▼

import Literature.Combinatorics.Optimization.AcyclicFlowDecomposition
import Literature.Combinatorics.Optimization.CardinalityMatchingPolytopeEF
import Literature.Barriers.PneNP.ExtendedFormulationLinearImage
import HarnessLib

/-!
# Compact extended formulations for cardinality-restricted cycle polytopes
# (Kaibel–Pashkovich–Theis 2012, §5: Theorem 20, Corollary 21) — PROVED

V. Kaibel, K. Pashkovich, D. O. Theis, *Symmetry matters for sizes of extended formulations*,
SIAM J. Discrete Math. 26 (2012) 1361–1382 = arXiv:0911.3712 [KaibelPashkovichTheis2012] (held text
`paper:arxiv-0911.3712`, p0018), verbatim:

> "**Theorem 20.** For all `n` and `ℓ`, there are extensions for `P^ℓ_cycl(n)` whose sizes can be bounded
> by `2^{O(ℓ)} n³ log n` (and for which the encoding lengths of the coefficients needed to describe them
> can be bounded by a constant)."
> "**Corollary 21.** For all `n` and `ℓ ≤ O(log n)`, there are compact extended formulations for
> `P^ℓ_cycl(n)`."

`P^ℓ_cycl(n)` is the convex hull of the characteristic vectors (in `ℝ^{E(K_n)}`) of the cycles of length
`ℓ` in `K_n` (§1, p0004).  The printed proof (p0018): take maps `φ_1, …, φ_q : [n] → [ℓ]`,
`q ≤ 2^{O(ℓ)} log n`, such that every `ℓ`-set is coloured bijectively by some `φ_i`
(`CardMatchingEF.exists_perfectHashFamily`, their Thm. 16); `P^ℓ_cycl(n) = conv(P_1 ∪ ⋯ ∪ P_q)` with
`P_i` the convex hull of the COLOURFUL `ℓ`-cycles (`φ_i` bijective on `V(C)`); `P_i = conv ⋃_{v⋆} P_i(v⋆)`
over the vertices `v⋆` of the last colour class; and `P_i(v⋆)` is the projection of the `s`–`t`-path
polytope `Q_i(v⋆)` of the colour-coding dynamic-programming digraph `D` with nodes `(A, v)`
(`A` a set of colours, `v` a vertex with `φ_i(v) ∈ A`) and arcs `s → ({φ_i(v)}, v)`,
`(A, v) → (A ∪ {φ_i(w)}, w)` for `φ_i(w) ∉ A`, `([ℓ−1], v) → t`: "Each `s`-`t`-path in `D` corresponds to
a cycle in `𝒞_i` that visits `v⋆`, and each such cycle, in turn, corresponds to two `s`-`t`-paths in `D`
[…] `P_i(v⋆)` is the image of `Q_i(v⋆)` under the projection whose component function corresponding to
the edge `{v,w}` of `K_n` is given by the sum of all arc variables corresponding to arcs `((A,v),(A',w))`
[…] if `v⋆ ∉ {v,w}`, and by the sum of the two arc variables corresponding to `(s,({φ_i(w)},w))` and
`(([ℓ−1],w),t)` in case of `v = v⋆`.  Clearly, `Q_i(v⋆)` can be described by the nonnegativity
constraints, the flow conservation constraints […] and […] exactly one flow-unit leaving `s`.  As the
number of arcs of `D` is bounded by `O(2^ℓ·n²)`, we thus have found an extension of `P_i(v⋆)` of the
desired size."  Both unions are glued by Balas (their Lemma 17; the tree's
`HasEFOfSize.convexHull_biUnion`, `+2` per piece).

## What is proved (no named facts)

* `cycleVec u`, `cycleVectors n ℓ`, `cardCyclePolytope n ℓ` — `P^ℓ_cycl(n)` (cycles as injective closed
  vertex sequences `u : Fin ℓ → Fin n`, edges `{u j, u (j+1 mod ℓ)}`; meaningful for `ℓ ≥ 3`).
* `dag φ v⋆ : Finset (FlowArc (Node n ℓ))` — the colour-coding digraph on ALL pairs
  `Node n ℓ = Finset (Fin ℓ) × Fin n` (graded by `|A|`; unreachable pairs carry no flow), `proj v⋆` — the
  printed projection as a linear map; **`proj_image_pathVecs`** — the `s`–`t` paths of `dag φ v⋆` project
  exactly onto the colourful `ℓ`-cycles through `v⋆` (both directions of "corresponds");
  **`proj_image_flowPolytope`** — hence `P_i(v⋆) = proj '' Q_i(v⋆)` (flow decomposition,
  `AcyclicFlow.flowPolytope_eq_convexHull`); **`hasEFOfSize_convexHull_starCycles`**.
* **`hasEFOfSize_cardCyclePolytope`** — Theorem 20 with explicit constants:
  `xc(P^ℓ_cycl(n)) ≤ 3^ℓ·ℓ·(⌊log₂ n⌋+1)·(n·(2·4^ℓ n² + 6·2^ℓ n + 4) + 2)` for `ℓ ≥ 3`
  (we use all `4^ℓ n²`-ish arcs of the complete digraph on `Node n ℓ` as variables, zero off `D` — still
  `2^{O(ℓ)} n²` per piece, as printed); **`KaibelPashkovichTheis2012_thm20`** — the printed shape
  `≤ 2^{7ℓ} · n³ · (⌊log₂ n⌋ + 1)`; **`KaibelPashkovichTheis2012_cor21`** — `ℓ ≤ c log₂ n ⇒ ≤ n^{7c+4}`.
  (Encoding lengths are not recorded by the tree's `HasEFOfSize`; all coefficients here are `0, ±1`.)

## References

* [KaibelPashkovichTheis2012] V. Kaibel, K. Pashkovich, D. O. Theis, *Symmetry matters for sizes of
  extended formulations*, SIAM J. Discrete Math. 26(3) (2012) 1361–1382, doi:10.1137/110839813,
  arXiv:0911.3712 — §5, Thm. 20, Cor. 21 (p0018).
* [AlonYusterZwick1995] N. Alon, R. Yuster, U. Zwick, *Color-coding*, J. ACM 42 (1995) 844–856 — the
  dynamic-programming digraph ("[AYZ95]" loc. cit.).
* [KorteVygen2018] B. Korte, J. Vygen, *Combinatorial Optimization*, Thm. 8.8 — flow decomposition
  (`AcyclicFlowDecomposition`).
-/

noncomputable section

▲
▼

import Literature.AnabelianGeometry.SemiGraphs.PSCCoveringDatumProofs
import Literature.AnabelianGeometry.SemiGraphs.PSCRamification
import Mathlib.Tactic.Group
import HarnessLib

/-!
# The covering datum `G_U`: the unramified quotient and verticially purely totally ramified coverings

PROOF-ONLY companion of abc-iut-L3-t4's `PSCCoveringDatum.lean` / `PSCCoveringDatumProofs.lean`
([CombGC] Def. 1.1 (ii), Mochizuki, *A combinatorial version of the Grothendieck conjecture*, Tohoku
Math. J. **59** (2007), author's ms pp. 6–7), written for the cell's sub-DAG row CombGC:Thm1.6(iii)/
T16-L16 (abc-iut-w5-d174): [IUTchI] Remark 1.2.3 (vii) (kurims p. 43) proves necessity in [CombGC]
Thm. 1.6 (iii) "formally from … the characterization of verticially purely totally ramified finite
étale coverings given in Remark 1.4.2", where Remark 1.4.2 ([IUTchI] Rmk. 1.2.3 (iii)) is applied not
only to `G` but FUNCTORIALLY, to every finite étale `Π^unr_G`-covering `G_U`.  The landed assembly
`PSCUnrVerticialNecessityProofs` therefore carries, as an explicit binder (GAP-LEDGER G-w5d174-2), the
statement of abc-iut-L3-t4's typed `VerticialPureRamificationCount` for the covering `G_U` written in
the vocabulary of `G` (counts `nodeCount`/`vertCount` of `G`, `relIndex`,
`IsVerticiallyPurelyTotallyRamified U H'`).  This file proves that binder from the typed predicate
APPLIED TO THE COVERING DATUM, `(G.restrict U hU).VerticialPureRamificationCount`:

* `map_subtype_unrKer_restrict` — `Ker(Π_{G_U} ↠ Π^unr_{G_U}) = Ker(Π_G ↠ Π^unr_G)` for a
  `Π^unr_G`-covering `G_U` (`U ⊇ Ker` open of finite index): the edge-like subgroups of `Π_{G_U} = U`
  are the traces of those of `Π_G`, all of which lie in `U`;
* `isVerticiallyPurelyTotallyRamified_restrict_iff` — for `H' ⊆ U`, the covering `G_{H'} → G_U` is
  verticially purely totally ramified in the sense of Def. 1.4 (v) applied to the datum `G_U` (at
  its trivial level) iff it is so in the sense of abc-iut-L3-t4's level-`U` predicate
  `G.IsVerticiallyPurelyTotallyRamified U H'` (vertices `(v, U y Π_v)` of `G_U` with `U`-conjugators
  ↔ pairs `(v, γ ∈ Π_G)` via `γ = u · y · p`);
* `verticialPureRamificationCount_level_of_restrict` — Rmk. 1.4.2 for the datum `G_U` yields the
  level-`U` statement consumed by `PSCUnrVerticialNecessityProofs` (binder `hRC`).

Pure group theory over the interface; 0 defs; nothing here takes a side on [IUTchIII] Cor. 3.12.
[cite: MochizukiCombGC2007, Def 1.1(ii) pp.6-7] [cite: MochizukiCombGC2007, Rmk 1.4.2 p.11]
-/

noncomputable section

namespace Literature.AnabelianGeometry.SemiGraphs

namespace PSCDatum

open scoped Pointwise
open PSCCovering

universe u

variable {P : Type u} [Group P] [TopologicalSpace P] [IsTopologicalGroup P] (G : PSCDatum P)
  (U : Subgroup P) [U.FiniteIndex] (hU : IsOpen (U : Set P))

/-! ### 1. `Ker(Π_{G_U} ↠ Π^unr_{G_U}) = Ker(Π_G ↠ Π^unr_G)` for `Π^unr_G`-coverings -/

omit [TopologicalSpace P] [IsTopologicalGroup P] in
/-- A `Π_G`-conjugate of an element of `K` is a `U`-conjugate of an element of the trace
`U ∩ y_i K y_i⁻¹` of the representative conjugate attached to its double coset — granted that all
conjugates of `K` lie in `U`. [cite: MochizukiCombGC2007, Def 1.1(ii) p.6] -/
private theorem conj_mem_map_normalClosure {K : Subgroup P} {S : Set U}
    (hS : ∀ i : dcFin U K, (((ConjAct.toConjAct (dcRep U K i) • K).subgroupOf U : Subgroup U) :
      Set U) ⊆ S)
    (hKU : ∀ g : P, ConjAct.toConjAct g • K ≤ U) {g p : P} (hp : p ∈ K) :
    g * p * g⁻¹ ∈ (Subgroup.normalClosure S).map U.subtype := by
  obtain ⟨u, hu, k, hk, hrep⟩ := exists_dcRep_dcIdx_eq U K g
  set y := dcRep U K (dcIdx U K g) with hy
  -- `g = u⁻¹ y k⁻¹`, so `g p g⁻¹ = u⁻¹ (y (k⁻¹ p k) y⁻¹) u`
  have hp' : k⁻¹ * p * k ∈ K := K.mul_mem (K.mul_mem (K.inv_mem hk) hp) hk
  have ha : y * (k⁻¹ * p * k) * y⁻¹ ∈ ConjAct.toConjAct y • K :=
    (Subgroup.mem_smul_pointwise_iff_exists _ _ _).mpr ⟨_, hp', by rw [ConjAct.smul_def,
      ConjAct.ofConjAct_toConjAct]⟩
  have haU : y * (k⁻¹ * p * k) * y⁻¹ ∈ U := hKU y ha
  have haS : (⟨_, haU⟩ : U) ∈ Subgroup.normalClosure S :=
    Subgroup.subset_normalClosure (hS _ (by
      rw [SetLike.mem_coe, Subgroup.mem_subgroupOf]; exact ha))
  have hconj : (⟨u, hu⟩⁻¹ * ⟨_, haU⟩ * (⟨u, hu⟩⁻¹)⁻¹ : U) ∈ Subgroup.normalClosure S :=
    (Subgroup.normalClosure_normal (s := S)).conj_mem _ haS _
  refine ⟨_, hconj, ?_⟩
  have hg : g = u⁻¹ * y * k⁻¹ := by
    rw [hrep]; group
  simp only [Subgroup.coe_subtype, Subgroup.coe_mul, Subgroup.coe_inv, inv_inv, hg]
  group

▲

■ TO DO: Could you copy every line in the records that holds "Combinatorics"?

■ SOLUTION TO THE PROBLEM:
import Literature.Combinatorics.Optimization.AcyclicFlowDecomposition
import Literature.Combinatorics.Optimization.CardinalityMatchingPolytopeEF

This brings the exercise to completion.